WHAT NEEDS TO BE DONE: Of all the lines in the entries below, give again exactly those starting at the line containing "transport of algebraicity" and ending at the line containing "This is exactly", both ends included, and no others.

Stored data:
%%

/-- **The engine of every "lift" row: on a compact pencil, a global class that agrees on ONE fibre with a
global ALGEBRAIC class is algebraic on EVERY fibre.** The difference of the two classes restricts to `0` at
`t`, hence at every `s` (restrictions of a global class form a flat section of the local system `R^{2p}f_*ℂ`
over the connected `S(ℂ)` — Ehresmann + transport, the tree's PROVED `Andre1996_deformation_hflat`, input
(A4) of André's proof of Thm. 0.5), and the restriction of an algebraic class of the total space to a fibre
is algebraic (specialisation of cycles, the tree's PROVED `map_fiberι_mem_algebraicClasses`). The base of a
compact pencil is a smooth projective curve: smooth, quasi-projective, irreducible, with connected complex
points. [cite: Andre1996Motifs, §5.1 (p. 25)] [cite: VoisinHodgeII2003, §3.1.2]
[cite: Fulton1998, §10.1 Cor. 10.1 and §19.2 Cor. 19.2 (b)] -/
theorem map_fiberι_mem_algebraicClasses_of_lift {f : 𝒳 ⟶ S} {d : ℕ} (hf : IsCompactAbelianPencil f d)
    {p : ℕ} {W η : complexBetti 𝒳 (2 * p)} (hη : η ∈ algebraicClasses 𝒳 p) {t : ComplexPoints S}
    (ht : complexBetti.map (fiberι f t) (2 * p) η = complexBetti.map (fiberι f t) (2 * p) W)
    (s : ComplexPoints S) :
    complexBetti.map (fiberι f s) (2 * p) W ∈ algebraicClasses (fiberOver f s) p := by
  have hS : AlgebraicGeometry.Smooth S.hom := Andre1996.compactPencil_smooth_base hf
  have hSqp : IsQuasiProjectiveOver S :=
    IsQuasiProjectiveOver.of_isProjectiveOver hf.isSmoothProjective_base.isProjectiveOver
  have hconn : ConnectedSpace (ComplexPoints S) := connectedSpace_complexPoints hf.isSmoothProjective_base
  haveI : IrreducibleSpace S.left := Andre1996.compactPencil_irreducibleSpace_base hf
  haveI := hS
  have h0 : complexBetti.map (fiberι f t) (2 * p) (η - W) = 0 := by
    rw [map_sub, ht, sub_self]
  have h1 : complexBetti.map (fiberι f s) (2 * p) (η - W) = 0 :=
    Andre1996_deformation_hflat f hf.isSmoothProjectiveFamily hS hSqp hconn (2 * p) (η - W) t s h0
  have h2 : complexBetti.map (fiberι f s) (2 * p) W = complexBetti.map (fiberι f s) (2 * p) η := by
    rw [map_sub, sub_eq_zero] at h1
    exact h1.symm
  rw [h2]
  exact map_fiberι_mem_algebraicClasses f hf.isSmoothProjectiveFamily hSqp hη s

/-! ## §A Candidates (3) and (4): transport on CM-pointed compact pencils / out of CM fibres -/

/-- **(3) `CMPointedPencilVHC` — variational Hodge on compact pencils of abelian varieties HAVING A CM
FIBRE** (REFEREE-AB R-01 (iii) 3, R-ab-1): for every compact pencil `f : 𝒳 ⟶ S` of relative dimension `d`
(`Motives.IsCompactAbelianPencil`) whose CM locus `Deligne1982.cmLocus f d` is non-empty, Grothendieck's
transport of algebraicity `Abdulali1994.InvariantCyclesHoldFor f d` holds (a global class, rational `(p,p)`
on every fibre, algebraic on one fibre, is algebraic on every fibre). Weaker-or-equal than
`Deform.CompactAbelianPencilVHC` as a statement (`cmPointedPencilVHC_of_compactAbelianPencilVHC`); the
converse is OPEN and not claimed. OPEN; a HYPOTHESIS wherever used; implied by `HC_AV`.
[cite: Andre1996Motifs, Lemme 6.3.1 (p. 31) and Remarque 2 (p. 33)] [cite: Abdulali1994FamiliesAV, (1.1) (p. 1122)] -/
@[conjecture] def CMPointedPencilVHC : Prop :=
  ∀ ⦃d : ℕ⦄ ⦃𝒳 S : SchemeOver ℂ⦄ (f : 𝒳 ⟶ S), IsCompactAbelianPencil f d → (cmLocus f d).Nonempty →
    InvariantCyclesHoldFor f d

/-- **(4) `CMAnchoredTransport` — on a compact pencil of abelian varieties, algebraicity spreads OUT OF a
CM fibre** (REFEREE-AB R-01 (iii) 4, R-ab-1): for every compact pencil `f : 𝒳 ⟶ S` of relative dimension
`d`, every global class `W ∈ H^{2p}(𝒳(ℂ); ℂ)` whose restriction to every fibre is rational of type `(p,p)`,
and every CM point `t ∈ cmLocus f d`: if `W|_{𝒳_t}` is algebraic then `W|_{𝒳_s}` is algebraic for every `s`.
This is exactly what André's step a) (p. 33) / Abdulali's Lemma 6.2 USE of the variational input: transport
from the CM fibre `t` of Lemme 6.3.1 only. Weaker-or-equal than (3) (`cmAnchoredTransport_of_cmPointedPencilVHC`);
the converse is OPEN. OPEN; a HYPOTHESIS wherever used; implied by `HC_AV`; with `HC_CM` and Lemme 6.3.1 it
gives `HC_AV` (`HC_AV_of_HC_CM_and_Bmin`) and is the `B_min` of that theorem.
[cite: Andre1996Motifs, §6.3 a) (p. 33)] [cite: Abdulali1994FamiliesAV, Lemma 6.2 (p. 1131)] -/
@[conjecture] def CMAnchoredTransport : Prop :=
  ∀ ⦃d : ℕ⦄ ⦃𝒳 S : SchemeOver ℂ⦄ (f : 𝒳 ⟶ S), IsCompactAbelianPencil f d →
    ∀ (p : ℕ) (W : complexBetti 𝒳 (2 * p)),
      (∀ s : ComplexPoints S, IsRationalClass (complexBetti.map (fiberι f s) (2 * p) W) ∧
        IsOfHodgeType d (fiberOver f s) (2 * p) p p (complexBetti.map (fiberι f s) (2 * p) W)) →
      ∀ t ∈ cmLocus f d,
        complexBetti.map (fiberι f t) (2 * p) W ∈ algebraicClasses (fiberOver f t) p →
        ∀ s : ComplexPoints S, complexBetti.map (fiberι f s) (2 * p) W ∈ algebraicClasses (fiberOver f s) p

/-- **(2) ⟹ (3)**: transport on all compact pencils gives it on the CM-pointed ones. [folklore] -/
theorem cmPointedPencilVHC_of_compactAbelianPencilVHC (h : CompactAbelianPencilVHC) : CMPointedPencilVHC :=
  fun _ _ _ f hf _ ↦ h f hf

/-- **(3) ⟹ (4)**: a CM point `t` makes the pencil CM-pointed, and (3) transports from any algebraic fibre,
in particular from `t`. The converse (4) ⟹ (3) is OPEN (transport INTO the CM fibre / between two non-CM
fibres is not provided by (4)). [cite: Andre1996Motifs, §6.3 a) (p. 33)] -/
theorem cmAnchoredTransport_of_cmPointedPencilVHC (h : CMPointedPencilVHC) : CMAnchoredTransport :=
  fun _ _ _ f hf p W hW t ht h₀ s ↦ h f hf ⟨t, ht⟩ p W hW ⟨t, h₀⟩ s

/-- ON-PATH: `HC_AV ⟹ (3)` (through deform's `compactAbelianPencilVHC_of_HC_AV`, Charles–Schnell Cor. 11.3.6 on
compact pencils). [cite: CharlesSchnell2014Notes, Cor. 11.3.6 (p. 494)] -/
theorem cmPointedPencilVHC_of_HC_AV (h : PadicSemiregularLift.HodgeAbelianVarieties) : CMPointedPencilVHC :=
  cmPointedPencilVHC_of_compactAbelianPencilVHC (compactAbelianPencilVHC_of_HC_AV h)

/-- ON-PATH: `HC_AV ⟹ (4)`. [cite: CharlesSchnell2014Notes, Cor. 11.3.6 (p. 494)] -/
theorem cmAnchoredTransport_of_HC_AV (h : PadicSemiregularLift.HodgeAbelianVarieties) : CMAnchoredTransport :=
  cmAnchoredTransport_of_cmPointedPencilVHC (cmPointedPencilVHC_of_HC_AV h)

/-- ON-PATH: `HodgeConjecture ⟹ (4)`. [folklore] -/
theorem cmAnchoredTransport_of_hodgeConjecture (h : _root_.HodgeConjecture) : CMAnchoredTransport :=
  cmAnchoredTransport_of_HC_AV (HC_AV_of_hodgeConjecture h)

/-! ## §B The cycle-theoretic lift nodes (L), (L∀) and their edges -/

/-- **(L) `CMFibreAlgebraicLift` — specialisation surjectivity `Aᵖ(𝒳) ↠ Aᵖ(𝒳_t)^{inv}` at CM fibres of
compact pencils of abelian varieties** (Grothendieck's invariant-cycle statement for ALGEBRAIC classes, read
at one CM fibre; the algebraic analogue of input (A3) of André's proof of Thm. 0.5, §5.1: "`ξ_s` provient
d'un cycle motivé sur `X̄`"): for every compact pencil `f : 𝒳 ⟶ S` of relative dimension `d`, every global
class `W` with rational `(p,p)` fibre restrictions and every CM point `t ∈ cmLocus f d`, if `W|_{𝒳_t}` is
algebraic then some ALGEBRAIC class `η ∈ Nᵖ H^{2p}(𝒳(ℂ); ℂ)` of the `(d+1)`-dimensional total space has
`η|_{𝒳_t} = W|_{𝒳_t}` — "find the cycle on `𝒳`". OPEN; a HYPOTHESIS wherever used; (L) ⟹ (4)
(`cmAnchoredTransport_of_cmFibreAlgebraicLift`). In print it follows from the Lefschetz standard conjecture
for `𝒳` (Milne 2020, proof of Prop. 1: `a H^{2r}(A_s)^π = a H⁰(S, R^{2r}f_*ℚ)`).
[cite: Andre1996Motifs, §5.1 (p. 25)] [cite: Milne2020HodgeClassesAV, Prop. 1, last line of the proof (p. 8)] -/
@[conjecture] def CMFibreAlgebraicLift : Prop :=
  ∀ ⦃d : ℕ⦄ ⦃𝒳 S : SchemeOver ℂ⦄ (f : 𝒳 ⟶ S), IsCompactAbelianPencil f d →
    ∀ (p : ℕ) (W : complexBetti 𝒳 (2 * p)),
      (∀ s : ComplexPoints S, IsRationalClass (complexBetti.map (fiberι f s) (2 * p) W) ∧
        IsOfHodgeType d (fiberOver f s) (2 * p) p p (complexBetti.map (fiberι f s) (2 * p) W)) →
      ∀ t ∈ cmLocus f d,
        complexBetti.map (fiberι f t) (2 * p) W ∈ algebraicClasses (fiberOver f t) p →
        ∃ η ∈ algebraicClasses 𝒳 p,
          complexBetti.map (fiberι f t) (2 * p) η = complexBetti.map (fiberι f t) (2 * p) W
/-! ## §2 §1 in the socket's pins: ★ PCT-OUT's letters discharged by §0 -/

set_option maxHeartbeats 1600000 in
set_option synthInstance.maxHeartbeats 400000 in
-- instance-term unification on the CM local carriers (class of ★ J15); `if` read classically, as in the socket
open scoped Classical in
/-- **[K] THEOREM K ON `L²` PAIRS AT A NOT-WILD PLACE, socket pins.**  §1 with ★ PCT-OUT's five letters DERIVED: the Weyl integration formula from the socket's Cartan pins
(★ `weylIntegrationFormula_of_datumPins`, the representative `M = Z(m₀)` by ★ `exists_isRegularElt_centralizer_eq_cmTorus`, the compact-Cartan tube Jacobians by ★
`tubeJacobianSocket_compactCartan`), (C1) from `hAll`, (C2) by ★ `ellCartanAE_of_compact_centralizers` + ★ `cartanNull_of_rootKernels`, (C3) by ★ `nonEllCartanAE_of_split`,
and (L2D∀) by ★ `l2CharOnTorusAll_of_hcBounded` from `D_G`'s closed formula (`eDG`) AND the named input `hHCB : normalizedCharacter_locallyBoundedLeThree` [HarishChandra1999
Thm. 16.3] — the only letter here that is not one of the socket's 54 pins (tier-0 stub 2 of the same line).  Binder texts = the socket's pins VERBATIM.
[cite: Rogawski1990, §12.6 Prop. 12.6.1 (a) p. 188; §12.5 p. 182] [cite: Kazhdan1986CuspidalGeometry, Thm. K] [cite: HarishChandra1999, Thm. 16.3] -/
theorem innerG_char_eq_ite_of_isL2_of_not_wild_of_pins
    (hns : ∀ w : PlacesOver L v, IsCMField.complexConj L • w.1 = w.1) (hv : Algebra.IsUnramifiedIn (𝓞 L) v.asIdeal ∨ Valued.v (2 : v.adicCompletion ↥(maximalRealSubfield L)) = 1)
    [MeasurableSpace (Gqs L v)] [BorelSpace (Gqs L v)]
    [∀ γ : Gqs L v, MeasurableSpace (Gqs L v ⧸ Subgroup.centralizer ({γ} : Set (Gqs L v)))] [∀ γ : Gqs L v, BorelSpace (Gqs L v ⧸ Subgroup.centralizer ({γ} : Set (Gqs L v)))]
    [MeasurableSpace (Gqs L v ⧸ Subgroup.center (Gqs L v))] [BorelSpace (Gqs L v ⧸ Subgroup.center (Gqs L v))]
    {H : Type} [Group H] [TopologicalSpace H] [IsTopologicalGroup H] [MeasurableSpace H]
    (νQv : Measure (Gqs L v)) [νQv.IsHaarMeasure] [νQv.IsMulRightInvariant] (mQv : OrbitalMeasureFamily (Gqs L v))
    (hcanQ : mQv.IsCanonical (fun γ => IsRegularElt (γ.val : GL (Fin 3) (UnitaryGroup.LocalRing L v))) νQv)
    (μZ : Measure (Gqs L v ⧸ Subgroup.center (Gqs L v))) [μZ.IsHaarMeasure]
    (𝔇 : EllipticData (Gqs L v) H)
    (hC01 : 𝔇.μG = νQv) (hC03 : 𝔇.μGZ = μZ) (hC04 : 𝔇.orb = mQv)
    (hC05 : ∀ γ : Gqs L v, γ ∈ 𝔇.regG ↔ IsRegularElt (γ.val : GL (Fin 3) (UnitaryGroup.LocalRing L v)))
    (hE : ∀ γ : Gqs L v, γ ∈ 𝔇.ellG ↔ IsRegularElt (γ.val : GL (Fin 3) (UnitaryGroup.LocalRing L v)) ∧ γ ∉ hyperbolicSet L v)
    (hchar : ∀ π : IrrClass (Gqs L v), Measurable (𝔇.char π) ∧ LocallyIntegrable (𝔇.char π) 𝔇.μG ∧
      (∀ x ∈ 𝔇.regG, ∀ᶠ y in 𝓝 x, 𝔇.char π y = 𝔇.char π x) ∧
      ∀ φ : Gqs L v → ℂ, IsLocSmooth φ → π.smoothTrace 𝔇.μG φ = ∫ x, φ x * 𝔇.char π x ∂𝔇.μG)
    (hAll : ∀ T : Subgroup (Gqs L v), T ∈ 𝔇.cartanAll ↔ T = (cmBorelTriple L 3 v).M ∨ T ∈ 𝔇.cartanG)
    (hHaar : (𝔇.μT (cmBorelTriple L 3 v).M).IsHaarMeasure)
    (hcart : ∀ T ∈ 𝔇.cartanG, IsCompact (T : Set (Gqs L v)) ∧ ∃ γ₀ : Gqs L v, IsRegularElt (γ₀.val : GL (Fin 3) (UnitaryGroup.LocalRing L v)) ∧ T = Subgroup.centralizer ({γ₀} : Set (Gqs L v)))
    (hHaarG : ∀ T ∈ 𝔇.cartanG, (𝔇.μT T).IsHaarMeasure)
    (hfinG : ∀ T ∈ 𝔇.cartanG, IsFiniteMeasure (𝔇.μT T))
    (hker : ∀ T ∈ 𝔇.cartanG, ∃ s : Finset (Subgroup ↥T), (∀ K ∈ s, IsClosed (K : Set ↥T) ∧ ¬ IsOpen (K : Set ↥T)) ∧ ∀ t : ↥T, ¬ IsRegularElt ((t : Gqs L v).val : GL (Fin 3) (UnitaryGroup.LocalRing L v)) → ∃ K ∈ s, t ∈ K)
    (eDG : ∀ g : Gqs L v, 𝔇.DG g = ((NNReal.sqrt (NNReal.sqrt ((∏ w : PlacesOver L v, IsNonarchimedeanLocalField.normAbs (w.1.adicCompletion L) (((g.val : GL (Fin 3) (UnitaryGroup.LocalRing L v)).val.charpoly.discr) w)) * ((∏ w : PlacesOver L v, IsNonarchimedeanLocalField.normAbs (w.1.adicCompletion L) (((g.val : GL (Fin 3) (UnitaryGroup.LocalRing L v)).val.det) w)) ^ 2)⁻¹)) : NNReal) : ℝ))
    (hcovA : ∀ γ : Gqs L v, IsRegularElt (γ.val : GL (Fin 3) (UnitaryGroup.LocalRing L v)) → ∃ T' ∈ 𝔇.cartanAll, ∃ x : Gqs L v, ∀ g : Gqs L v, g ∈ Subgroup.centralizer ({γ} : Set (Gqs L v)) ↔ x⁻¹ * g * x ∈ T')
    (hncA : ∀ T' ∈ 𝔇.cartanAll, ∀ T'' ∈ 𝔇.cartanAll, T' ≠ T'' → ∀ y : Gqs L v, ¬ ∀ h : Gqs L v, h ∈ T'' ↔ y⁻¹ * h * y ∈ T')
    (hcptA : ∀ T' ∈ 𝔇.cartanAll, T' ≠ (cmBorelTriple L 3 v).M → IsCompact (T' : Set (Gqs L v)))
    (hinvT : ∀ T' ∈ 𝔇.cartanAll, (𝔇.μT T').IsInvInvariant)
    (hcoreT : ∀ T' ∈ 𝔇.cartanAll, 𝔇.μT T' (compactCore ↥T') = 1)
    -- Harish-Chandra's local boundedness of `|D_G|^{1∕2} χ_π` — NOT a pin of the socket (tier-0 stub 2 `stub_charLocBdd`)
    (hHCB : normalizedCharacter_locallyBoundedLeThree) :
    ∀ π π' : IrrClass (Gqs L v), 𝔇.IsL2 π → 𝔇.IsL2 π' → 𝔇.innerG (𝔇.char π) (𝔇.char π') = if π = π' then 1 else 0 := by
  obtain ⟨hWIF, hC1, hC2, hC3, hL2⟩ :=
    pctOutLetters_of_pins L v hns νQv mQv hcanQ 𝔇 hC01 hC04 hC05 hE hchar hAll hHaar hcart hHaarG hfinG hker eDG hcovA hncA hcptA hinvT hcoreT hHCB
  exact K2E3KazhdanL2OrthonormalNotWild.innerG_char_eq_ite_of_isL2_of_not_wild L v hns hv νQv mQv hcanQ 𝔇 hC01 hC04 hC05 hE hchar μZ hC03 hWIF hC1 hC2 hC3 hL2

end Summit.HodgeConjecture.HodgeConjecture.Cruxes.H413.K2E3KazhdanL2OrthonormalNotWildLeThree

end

%%

SOLUTION TO THIS EXERCISE:
transport of algebraicity `Abdulali1994.InvariantCyclesHoldFor f d` holds (a global class, rational `(p,p)`
on every fibre, algebraic on one fibre, is algebraic on every fibre). Weaker-or-equal than
`Deform.CompactAbelianPencilVHC` as a statement (`cmPointedPencilVHC_of_compactAbelianPencilVHC`); the
converse is OPEN and not claimed. OPEN; a HYPOTHESIS wherever used; implied by `HC_AV`.
[cite: Andre1996Motifs, Lemme 6.3.1 (p. 31) and Remarque 2 (p. 33)] [cite: Abdulali1994FamiliesAV, (1.1) (p. 1122)] -/
@[conjecture] def CMPointedPencilVHC : Prop :=
  ∀ ⦃d : ℕ⦄ ⦃𝒳 S : SchemeOver ℂ⦄ (f : 𝒳 ⟶ S), IsCompactAbelianPencil f d → (cmLocus f d).Nonempty →
    InvariantCyclesHoldFor f d

/-- **(4) `CMAnchoredTransport` — on a compact pencil of abelian varieties, algebraicity spreads OUT OF a
CM fibre** (REFEREE-AB R-01 (iii) 4, R-ab-1): for every compact pencil `f : 𝒳 ⟶ S` of relative dimension
`d`, every global class `W ∈ H^{2p}(𝒳(ℂ); ℂ)` whose restriction to every fibre is rational of type `(p,p)`,
and every CM point `t ∈ cmLocus f d`: if `W|_{𝒳_t}` is algebraic then `W|_{𝒳_s}` is algebraic for every `s`.
This is exactly what André's step a) (p. 33) / Abdulali's Lemma 6.2 USE of the variational input: transport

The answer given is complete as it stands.